** TASK ITEM **
What is the number of lines in the following data that contain "interval"? Answer with the number alone.

** DATA FOR THIS EXERCISE **

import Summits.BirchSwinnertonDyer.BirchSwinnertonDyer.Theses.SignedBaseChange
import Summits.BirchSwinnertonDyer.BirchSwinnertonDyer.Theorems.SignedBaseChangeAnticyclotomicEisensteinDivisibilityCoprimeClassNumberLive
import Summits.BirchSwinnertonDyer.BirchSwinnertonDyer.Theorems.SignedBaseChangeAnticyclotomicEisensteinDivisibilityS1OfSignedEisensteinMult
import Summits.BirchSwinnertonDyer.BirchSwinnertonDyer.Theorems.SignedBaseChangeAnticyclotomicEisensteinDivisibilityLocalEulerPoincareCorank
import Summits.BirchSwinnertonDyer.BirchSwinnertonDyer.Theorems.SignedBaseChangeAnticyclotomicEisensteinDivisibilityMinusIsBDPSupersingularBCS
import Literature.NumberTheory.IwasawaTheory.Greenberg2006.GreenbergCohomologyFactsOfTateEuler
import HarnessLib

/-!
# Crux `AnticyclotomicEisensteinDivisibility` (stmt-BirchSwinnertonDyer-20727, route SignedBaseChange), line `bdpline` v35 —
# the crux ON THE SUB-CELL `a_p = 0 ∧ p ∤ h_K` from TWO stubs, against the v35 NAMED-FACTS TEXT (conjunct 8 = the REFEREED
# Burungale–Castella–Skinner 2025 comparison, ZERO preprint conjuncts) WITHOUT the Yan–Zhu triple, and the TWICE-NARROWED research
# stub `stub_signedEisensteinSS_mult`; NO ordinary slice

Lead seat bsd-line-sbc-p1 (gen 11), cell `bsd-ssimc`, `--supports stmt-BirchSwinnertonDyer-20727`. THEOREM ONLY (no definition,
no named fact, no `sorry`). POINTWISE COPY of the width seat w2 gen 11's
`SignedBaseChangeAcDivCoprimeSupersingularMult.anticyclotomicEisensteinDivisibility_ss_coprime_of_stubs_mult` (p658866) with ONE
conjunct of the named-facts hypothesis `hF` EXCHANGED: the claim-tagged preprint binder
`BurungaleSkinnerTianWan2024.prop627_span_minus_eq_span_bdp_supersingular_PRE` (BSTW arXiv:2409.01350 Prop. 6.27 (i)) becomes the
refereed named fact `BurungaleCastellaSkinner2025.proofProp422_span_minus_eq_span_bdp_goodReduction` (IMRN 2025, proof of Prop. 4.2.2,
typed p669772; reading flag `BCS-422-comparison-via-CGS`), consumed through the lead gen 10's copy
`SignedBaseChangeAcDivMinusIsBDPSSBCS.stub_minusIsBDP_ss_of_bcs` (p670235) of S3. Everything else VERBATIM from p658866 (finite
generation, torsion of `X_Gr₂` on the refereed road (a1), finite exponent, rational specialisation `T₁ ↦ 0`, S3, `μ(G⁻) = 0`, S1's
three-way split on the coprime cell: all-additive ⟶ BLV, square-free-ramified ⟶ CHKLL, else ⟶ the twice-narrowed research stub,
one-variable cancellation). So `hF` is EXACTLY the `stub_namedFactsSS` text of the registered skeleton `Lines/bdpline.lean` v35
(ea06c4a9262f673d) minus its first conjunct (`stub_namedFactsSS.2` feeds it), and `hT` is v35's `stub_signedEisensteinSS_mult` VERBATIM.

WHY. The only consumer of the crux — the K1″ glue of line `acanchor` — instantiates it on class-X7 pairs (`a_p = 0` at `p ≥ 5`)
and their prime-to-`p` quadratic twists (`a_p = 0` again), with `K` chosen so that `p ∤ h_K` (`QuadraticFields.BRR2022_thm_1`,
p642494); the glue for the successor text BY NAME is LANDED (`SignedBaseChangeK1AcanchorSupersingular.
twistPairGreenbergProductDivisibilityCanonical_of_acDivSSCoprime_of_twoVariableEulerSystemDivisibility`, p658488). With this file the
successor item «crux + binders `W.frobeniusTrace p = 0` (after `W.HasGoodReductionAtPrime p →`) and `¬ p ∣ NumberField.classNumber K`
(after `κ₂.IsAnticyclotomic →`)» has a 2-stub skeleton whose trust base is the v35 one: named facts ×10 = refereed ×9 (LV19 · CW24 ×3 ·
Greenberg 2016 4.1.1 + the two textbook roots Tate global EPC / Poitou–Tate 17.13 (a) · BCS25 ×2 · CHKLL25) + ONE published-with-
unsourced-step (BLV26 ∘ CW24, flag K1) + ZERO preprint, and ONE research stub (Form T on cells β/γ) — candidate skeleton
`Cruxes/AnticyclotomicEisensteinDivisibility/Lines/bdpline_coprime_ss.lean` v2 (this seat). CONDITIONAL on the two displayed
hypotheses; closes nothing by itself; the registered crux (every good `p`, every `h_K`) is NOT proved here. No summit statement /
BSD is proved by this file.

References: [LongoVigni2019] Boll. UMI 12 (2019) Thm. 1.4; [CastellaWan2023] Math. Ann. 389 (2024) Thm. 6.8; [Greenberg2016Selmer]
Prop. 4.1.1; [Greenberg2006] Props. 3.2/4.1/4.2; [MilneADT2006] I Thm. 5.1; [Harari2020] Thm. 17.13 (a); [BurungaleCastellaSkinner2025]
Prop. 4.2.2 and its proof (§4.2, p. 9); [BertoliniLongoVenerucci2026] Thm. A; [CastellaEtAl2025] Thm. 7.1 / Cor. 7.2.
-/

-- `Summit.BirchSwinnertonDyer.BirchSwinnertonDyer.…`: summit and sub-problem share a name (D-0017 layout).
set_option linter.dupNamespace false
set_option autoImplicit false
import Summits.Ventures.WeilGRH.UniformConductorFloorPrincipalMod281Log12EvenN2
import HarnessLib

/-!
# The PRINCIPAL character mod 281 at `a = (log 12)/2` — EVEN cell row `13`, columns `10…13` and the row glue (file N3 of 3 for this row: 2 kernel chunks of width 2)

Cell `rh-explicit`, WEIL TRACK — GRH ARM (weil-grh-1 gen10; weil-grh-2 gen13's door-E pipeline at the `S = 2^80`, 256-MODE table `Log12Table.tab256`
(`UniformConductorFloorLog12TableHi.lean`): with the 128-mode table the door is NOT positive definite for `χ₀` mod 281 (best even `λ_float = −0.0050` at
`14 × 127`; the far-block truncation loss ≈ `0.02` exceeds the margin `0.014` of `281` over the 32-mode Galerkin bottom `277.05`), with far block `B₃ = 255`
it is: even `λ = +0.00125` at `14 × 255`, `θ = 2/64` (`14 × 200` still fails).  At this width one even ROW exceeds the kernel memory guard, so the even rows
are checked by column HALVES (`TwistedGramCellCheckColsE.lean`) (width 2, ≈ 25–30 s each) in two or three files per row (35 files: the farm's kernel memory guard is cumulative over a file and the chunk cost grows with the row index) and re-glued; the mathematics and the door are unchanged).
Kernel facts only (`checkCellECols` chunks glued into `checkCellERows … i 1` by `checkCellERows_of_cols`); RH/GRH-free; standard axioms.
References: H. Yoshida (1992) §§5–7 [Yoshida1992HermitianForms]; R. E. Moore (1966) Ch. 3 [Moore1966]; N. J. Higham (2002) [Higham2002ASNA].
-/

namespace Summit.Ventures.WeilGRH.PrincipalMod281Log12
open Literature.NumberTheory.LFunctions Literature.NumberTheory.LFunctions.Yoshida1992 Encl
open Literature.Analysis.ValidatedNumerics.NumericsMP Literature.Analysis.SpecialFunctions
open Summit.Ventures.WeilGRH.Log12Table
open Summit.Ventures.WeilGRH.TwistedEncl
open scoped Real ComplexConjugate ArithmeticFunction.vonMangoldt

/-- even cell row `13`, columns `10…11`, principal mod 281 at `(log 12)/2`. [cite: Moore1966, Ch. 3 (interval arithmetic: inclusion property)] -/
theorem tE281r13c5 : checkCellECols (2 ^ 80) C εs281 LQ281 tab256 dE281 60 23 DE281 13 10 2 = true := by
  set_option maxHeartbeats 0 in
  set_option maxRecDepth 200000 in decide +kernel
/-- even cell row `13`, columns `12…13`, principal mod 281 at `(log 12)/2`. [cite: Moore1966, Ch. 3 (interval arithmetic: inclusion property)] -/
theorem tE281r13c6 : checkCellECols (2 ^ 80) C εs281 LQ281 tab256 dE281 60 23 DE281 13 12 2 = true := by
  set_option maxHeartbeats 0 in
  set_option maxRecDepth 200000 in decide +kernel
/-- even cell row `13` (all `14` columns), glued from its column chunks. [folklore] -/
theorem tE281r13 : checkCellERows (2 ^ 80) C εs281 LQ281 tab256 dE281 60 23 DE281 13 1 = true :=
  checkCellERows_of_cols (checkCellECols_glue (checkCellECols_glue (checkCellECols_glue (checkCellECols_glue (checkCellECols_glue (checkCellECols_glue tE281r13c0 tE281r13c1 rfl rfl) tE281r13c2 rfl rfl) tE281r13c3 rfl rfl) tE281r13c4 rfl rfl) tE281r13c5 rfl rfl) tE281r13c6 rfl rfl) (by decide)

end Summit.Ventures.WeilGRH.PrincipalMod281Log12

* * *

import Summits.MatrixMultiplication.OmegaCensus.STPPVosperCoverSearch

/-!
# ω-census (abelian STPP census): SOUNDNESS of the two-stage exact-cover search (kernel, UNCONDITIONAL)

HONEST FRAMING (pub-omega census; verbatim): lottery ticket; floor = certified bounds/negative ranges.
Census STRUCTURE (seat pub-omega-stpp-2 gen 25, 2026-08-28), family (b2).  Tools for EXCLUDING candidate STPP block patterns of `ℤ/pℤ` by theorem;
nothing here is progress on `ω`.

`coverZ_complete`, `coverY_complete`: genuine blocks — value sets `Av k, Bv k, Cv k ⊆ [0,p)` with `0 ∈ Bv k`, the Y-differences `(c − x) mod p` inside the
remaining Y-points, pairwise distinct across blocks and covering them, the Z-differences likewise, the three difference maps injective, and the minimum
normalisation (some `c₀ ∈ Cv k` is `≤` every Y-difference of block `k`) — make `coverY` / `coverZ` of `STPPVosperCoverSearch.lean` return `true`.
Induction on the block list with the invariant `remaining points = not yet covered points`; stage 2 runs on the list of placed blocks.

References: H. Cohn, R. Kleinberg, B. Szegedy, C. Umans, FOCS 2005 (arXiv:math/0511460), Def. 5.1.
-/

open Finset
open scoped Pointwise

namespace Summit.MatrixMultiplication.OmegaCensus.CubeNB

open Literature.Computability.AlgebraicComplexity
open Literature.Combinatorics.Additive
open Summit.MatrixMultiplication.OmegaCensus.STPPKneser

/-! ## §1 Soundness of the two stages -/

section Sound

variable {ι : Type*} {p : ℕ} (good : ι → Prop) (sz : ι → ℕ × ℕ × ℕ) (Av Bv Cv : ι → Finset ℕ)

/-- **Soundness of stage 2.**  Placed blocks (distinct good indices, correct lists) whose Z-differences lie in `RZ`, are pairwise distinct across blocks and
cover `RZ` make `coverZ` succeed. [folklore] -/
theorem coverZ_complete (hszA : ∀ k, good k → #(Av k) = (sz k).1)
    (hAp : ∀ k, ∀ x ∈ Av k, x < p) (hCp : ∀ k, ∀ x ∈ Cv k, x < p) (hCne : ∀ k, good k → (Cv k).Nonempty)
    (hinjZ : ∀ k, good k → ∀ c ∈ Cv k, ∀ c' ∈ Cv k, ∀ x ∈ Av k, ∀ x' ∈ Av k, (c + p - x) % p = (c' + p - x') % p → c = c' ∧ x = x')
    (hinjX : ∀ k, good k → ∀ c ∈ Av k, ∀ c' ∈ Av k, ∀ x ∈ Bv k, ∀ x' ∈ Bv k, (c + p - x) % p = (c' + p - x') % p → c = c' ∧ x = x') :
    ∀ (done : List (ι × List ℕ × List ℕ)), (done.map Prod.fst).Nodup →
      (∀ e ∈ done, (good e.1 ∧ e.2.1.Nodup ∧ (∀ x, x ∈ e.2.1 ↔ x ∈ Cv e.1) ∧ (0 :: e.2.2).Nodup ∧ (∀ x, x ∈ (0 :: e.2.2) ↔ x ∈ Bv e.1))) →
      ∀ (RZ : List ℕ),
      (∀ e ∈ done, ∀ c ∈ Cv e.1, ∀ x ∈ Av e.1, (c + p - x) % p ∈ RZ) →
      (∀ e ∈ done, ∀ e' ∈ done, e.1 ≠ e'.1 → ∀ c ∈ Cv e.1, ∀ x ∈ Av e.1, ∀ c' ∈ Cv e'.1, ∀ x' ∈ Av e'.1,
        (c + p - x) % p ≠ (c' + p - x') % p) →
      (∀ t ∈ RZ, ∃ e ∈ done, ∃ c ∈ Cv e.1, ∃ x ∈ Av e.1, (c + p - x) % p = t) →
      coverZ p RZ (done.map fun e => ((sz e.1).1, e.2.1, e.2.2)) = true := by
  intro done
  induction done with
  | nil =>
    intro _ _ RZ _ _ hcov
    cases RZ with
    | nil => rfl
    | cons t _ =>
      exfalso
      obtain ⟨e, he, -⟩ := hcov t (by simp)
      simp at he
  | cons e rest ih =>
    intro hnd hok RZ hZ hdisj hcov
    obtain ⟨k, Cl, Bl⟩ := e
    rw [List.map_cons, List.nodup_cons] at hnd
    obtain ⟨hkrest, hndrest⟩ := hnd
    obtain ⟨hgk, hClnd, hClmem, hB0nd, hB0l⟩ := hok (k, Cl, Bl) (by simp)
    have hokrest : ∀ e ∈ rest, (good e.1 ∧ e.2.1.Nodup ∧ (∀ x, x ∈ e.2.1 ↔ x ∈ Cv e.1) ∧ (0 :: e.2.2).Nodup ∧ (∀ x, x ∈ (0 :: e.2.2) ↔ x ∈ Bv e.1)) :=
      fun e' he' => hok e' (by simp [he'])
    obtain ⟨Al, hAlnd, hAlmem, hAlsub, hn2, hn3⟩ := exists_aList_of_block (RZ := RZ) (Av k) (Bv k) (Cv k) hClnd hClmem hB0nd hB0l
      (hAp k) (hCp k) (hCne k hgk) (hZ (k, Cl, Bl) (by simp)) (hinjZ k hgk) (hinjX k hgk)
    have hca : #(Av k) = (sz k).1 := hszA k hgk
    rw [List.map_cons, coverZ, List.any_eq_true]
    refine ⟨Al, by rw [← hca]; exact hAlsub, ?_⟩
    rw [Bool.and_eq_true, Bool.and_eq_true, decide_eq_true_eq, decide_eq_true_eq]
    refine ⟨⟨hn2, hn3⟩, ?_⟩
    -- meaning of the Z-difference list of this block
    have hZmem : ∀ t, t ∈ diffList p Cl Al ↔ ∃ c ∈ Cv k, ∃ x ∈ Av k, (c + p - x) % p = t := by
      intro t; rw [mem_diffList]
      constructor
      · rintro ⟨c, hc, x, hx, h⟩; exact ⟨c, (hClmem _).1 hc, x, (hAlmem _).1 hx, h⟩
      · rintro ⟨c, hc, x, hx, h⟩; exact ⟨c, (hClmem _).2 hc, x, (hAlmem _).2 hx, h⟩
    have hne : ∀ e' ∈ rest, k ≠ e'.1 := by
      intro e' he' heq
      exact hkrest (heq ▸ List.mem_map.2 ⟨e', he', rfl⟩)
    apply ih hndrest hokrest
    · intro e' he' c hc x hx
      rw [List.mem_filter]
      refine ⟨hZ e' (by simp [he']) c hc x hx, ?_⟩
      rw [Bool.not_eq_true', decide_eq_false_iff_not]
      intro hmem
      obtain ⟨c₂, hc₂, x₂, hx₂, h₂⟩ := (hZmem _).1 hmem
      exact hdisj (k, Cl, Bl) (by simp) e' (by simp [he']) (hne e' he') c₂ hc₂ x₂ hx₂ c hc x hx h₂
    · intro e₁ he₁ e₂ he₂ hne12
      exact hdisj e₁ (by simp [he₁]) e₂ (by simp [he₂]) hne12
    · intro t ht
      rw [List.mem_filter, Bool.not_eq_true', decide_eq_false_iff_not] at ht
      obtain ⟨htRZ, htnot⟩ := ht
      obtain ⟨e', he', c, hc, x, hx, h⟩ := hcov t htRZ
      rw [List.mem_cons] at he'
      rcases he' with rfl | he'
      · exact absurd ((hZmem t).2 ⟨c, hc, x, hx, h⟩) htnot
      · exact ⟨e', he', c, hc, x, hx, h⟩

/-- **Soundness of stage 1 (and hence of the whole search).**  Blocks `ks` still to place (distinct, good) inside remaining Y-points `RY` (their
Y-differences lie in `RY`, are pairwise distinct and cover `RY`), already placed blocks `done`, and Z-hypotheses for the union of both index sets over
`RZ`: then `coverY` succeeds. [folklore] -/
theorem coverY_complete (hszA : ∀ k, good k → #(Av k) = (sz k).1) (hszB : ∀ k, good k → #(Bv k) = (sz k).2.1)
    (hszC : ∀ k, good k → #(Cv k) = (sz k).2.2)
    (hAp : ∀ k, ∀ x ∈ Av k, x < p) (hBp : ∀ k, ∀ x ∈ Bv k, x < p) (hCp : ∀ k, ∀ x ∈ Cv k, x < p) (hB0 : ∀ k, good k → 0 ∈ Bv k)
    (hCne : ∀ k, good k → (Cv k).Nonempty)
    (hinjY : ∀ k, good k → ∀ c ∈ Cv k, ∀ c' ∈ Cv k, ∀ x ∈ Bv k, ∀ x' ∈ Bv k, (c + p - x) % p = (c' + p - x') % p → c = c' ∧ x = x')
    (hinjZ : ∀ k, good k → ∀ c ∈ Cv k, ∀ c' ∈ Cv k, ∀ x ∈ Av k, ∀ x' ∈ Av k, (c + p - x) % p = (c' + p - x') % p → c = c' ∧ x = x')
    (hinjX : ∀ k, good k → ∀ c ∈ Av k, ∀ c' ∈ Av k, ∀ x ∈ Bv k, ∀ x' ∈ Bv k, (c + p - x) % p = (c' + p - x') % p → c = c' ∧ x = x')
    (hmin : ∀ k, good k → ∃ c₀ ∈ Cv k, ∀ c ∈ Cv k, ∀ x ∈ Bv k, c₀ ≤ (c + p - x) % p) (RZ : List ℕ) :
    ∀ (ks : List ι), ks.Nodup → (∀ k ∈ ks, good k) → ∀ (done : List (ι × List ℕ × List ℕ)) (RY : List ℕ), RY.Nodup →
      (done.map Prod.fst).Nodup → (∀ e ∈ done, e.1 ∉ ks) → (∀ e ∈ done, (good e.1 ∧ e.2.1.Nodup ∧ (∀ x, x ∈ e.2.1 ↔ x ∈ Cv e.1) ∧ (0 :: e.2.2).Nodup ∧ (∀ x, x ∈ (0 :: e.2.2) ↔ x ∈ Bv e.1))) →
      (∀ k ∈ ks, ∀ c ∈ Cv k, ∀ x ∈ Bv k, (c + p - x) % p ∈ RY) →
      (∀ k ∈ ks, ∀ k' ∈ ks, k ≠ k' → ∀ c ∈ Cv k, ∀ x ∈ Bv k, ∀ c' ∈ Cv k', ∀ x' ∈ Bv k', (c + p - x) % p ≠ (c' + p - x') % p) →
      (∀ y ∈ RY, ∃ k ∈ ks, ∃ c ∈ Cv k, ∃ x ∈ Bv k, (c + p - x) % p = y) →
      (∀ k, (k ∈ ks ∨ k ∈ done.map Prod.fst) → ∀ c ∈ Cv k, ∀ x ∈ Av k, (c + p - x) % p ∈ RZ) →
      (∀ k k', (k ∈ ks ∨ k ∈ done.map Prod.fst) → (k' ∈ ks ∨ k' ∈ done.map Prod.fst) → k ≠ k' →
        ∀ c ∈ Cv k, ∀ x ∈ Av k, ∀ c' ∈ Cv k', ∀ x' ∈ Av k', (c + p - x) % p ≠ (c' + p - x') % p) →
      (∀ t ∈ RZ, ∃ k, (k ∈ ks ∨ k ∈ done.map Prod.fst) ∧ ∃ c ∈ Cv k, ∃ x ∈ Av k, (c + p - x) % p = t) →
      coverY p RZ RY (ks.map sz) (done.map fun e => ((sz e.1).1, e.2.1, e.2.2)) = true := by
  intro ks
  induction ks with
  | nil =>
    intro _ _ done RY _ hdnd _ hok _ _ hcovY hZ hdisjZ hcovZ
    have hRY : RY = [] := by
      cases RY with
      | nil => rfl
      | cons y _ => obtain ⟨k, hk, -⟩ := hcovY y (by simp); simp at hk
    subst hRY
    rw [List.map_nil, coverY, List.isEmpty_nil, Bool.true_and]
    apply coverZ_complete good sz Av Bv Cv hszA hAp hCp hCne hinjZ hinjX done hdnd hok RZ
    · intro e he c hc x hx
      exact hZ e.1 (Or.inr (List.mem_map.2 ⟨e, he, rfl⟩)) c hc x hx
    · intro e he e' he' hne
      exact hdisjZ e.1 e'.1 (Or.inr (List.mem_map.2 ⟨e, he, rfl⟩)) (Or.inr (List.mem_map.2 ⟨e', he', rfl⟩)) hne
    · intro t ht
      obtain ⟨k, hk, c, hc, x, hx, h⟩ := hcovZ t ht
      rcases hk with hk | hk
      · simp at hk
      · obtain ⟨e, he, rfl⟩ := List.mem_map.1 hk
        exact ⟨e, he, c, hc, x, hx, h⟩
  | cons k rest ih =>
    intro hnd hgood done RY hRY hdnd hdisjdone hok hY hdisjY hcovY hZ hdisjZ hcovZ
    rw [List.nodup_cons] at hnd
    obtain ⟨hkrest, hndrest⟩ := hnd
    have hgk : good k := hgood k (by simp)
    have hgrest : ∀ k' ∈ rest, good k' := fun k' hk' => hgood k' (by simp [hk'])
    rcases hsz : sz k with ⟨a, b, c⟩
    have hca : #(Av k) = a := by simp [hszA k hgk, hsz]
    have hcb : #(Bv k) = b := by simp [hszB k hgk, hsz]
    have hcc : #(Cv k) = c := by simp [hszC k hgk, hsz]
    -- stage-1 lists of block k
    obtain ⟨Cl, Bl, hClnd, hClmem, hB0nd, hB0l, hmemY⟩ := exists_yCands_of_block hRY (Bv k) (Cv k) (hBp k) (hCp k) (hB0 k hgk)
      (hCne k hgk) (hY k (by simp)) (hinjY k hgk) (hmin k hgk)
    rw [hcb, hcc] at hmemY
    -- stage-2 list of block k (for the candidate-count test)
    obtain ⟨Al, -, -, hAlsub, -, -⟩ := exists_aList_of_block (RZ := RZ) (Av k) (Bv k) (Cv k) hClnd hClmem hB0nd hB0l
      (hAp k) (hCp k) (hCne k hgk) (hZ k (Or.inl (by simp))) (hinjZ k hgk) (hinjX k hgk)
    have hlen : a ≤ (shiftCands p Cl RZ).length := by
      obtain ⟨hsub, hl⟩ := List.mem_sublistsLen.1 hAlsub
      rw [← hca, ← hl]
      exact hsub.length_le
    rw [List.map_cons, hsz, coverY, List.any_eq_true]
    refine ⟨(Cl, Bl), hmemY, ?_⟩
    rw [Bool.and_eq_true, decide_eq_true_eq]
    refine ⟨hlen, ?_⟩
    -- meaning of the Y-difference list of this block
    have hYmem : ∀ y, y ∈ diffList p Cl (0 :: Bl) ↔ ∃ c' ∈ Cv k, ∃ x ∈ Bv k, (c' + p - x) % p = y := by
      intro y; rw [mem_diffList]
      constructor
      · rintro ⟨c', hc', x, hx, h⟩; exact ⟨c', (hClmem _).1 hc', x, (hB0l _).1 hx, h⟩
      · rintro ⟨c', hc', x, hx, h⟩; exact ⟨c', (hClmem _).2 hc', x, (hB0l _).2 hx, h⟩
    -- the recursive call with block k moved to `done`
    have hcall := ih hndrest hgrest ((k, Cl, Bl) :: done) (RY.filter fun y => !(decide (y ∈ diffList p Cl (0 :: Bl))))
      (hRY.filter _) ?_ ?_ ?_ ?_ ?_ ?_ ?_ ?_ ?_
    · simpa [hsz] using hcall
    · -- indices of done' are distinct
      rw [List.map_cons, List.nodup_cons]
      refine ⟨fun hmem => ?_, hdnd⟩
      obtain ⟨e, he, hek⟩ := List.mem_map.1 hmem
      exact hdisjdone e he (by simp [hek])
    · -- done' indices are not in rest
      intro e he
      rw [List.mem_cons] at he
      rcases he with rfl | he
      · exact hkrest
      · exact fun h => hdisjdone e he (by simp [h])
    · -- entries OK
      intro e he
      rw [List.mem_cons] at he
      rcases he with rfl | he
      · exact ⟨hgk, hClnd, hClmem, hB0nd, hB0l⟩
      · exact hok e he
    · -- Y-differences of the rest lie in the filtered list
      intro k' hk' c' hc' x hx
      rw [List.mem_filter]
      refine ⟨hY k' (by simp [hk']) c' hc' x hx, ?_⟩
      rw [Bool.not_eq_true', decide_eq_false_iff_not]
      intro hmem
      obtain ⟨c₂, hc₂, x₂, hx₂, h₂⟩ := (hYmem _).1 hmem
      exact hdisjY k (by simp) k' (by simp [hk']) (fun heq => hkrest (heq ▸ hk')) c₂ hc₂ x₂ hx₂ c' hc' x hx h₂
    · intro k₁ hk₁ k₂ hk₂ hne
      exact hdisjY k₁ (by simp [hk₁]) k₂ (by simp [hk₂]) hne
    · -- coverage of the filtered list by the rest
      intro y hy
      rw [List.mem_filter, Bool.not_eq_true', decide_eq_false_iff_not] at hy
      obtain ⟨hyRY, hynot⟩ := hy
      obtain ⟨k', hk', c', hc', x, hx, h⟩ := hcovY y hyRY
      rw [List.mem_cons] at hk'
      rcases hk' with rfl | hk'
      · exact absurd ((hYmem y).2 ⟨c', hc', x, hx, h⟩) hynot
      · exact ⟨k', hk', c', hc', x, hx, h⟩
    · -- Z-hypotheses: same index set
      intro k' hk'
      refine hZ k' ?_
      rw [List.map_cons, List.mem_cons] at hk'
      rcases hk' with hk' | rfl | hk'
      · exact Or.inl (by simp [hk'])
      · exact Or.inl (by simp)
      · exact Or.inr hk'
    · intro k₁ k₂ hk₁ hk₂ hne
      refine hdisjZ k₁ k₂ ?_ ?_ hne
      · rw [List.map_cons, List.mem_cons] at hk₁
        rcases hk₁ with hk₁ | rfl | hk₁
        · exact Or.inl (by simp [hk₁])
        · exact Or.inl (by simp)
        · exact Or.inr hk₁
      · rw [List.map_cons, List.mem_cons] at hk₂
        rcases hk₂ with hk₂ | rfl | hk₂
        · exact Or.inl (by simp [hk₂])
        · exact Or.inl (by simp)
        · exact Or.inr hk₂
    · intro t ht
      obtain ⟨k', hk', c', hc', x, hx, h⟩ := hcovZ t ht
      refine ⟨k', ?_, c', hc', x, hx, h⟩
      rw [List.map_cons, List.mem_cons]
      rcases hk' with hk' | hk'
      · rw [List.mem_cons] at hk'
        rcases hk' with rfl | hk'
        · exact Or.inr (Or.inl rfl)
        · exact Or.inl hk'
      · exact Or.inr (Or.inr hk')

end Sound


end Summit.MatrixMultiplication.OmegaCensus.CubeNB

** SOLUTION **
2